Com relação ao câmbio, o dólar tende a perder força em relação às principais moedas com a pausa no ciclo de alta da taxa de juros nos EUA. Nesse ambiente, os fundamentos do setor externo do país (elevado superávit comercial e retomada no fluxo do investimento estrangeiro ao país) e o elevado diferencial de juros, mesmo sob um ciclo de queda na taxa Selic, justificariam alguma valorização do BRL no horizonte de 12 meses. No entanto, a crescente incerteza gerada pelo governo (arcabouço fiscal que privilegia expansão real do gasto público e pressiona a carga tributária, intenção de alterar a meta de inflação e a intenção de revisar as reformas estruturais) é um ponto de atenção e que pode manter os investidores cautelosos. No médio prazo, a expectativa é de um BRL relativamente depreciado.

Politicamente, há em curso 2 projetos preferenciais declarados pelo governo: a reforma tributária e a revisão de leis de austeridade fiscal/econômica dos governos Temer-Bolsonaro. Enquanto a reforma tributária pleiteia principalmente uma mudança substancial da correção da tabela do Imposto de Renda e unificação de tributos estaduais e municipais, a forma como isso será ocorrerá ainda é incerta e já gera desavenças fundamentais para consecução de seu apoio político. Com relação à revisão das leis de austeridade fiscal/econômica, colocar-se-ão à prova os fundamentos da reforma trabalhista, lei das estatais, lei do saneamento, marco das ferrovias, independência do Bacen (além da meta de inflação), TLP e BNDES, Lei das S/As, dentre outras.

Conclusões 
Por ora, os efeitos internacionais para economia brasileira mostram-se controlados. Internamente, um cenário melhor do que o esperado se erige: inflação em patamares próximos à meta, taxa de juros com perspectiva de queda, aumento de emprego e renda, câmbio controlado, entre outros fatores devem continuar impulsionando a economia.

A atividade econômica seguirá em grande parte lastreada pelos bons frutos do agronegócio, uma vez que nova safra recorde deverá ser registrada este ano.

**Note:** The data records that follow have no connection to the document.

/-! ## §2b The mechanism at the level of crew CAP's carrier: `BetaAvgAFH` + NE4 + the moduli ⟹ node U2's eventual letter (no runs, no Theorem 2) -/

/-- **CREW CAP's AVERAGED CARRIER + NE4 + node U2's MODULI ⟹ node U2's EVENTUAL AF LETTER.**  `BetaAvgAFH s D γ β` (window sums ≥ s(n−k) − D along EVERY ]0, γ]-history — in particular along the
CONSTANT history (δ, …, δ)), `ScaleShiftRate c θ γ β` and `HistLipschitz Λ γ β` with `FadingMemory C θ Λ` (0 ≤ θ < 1, 0 ≤ C), `0 < δ ≤ γ` with `2Cδ ≤ s(1−θ)` ⟹ for every k and every
`v ∈ ]0, δ]^{k+1}`: `β_{k+1}(v) ≥ s∕2 − cθ^k∕(1−θ)`; hence `EventualLowerH (s∕4) δ k₀ β` once `cθ^{k₀} ≤ (1−θ)s∕4`.  (The carrier read along the constant history gives the Cesàro drift with defect D;
NE4 pins it pointwise; the moduli move it to the box.)  So on the R4-CAP road a certified `BetaAvgAFH` slice + NE4 + the moduli already give node U2's eventual pointwise input.
[cite: Balaban1987RG1, Thm 2 (0.31) p.259 with §5 p.298] -/
theorem lower_transient_of_betaAvgAFH_NE4 {β : HBeta} {γ C c θ δ s D : ℝ} {Λ : ℕ → ℕ → ℝ}
    (hA : Literature.MathematicalPhysics.QuantumFieldTheory.Balaban1983to89.Beta.AveragedAFCarrier.BetaAvgAFH s D γ β)
    (hS : ScaleShiftRate c θ γ β) (hL : HistLipschitz Λ γ β) (hΛ : FadingMemory C θ Λ)
    (hθ0 : 0 ≤ θ) (hθ1 : θ < 1) (hC : 0 ≤ C) (hδ : 0 < δ) (hδγ : δ ≤ γ) (hsmall : 2 * C * δ ≤ s * (1 - θ))
    (k : ℕ) {v : Fin (k + 1) → ℝ} (hv : v ∈ Box δ k) :
    s / 2 - c * θ ^ k / (1 - θ) ≤ β k v := by
  have h1θ : 0 < 1 - θ := by linarith
  have hCδ : C * δ / (1 - θ) ≤ s / 2 := by rw [div_le_iff₀ h1θ]; linarith
  set b : ℝ := β k (fun _ : Fin (k + 1) => δ) with hb
  -- the carrier along the constant history: Σ_{j∈[k,k+N)} b_j ≥ sN − D
  have hconst : ∀ i : ℕ, 0 < (fun _ : ℕ => δ) i ∧ (fun _ : ℕ => δ) i ≤ γ := fun _ => ⟨hδ, hδγ⟩
  have hwin : ∀ N : ℕ, s * N - D ≤ (N : ℝ) * (b + c * θ ^ k / (1 - θ)) := by
    intro N
    have h := hA (fun _ => δ) hconst k (k + N) (Nat.le_add_right k N)
    have hcast : (((k + N : ℕ) : ℝ) - k) = (N : ℝ) := by push_cast; ring
    rw [hcast] at h
    have hpre : ∀ j : ℕ, prefixOf (fun _ : ℕ => δ) j = fun _ : Fin (j + 1) => δ := fun j => funext fun i => by simp
    have hup : ∑ j ∈ Ico k (k + N), β j (prefixOf (fun _ : ℕ => δ) j) ≤ (N : ℝ) * (b + c * θ ^ k / (1 - θ)) := by
      calc ∑ j ∈ Ico k (k + N), β j (prefixOf (fun _ : ℕ => δ) j) = ∑ j ∈ Ico k (k + N), β j (fun _ : Fin (j + 1) => δ) :=
            Finset.sum_congr rfl fun j _ => by rw [hpre j]
        _ ≤ ∑ j ∈ Ico k (k + N), (b + c * θ ^ k / (1 - θ)) :=
            Finset.sum_le_sum fun j hj => const_le_const_add hS hθ0 hθ1 hδ hδγ (mem_Ico.mp hj).1
        _ = (N : ℝ) * (b + c * θ ^ k / (1 - θ)) := by rw [Finset.sum_const, Nat.card_Ico, Nat.add_sub_cancel_left, nsmul_eq_mul]
    linarith
  -- N → ∞
  have hbk : s ≤ b + c * θ ^ k / (1 - θ) := by
    refine le_of_forall_pos_le_add fun ε hε => ?_
    obtain ⟨N, hNε⟩ := exists_nat_gt (|D| / ε)
    have hN1 : (0 : ℝ) < N := by
      have : 0 ≤ |D| / ε := by positivity
      exact_mod_cast Nat.pos_of_ne_zero (by rintro rfl; rw [Nat.cast_zero] at hNε; linarith)
    have h := hwin N
    have hDN : D ≤ ε * N := by
      have := (div_lt_iff₀ hε).mp hNε
      linarith [le_abs_self D]
    have key : s * N ≤ (N : ℝ) * (b + c * θ ^ k / (1 - θ) + ε) := by nlinarith
    exact le_of_mul_le_mul_left (by linarith [key]) hN1
  -- transfer to the box
  set w : ℕ → ℝ := fun i => if h : i < k + 1 then v ⟨i, h⟩ else δ with hw
  have hwv : prefixOf w k = v := by
    funext i
    rw [FlowStep.prefixOf_apply]
    simp only [hw, dif_pos i.isLt, Fin.eta]
  have hwbox : ∀ i, 0 < w i ∧ w i ≤ δ := by
    intro i
    by_cases hi : i < k + 1
    · simp only [hw, hi, dif_pos]; exact mem_box.mp hv ⟨i, hi⟩
    · simp only [hw, hi, dif_neg, not_false_eq_true]; exact ⟨hδ, le_rfl⟩
  have htr := (abs_le.mp (abs_sub_const_le_of_small hL hΛ hθ0 hθ1 hC hδ hδγ (j := k) hwbox)).1
  rw [hwv] at htr
  linarith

Por usa vez, a injeção de renda e crédito devem aumentar o consumo, impactando positivamente o setor de serviços e varejo. A indústria, porém, segue em baixa, tentando conseguir em grande parte de seus esforços subsídios ou queda de juros para seu financiamento.

No plano político, contudo, ainda se mantém um clima de incertezas muito grande, já que até o momento, o governo federal não viabilizou nenhuma das mudanças propostas em campanha, perdeu grandes disputas políticas, como mostrou o caso da reversão do posicionamento dos decretos de saneamento, ou mesmo dos acontecimentos recentes de embate entre Congresso e Executivo e das propostas que ainda seguem com apoio político e institucional, o desdobramento tende a tirar efeitos de produtividade para economia.


1. Para lembrar, conforme elencado pelo último relatório do Projeto Infra 2038, nos últimos quatro anos criaram-se a Lei das Agências, Lei de Liberdade Econômica, Lei de Ambiente de Negócios, Novo Marco de Telecomunicações, Desoneração de IoT, Aperfeiçoamento do Leilão do 5G, Norma sobre Antenas , Lei do Novo Regime de Outorga de Ferrovias, BR do Mar ou Lei da Cabotagem, Lei de Liberalização do Setor Aéreo , Lei do Gás, Lei de Venda Direta do Produtor de Etanol, a lei pró-consumidor do Setor Elétrico e a Nova Lei de Licitações e Contratos Administrativos, além de diversas iniciativas infralegais e regulatórias.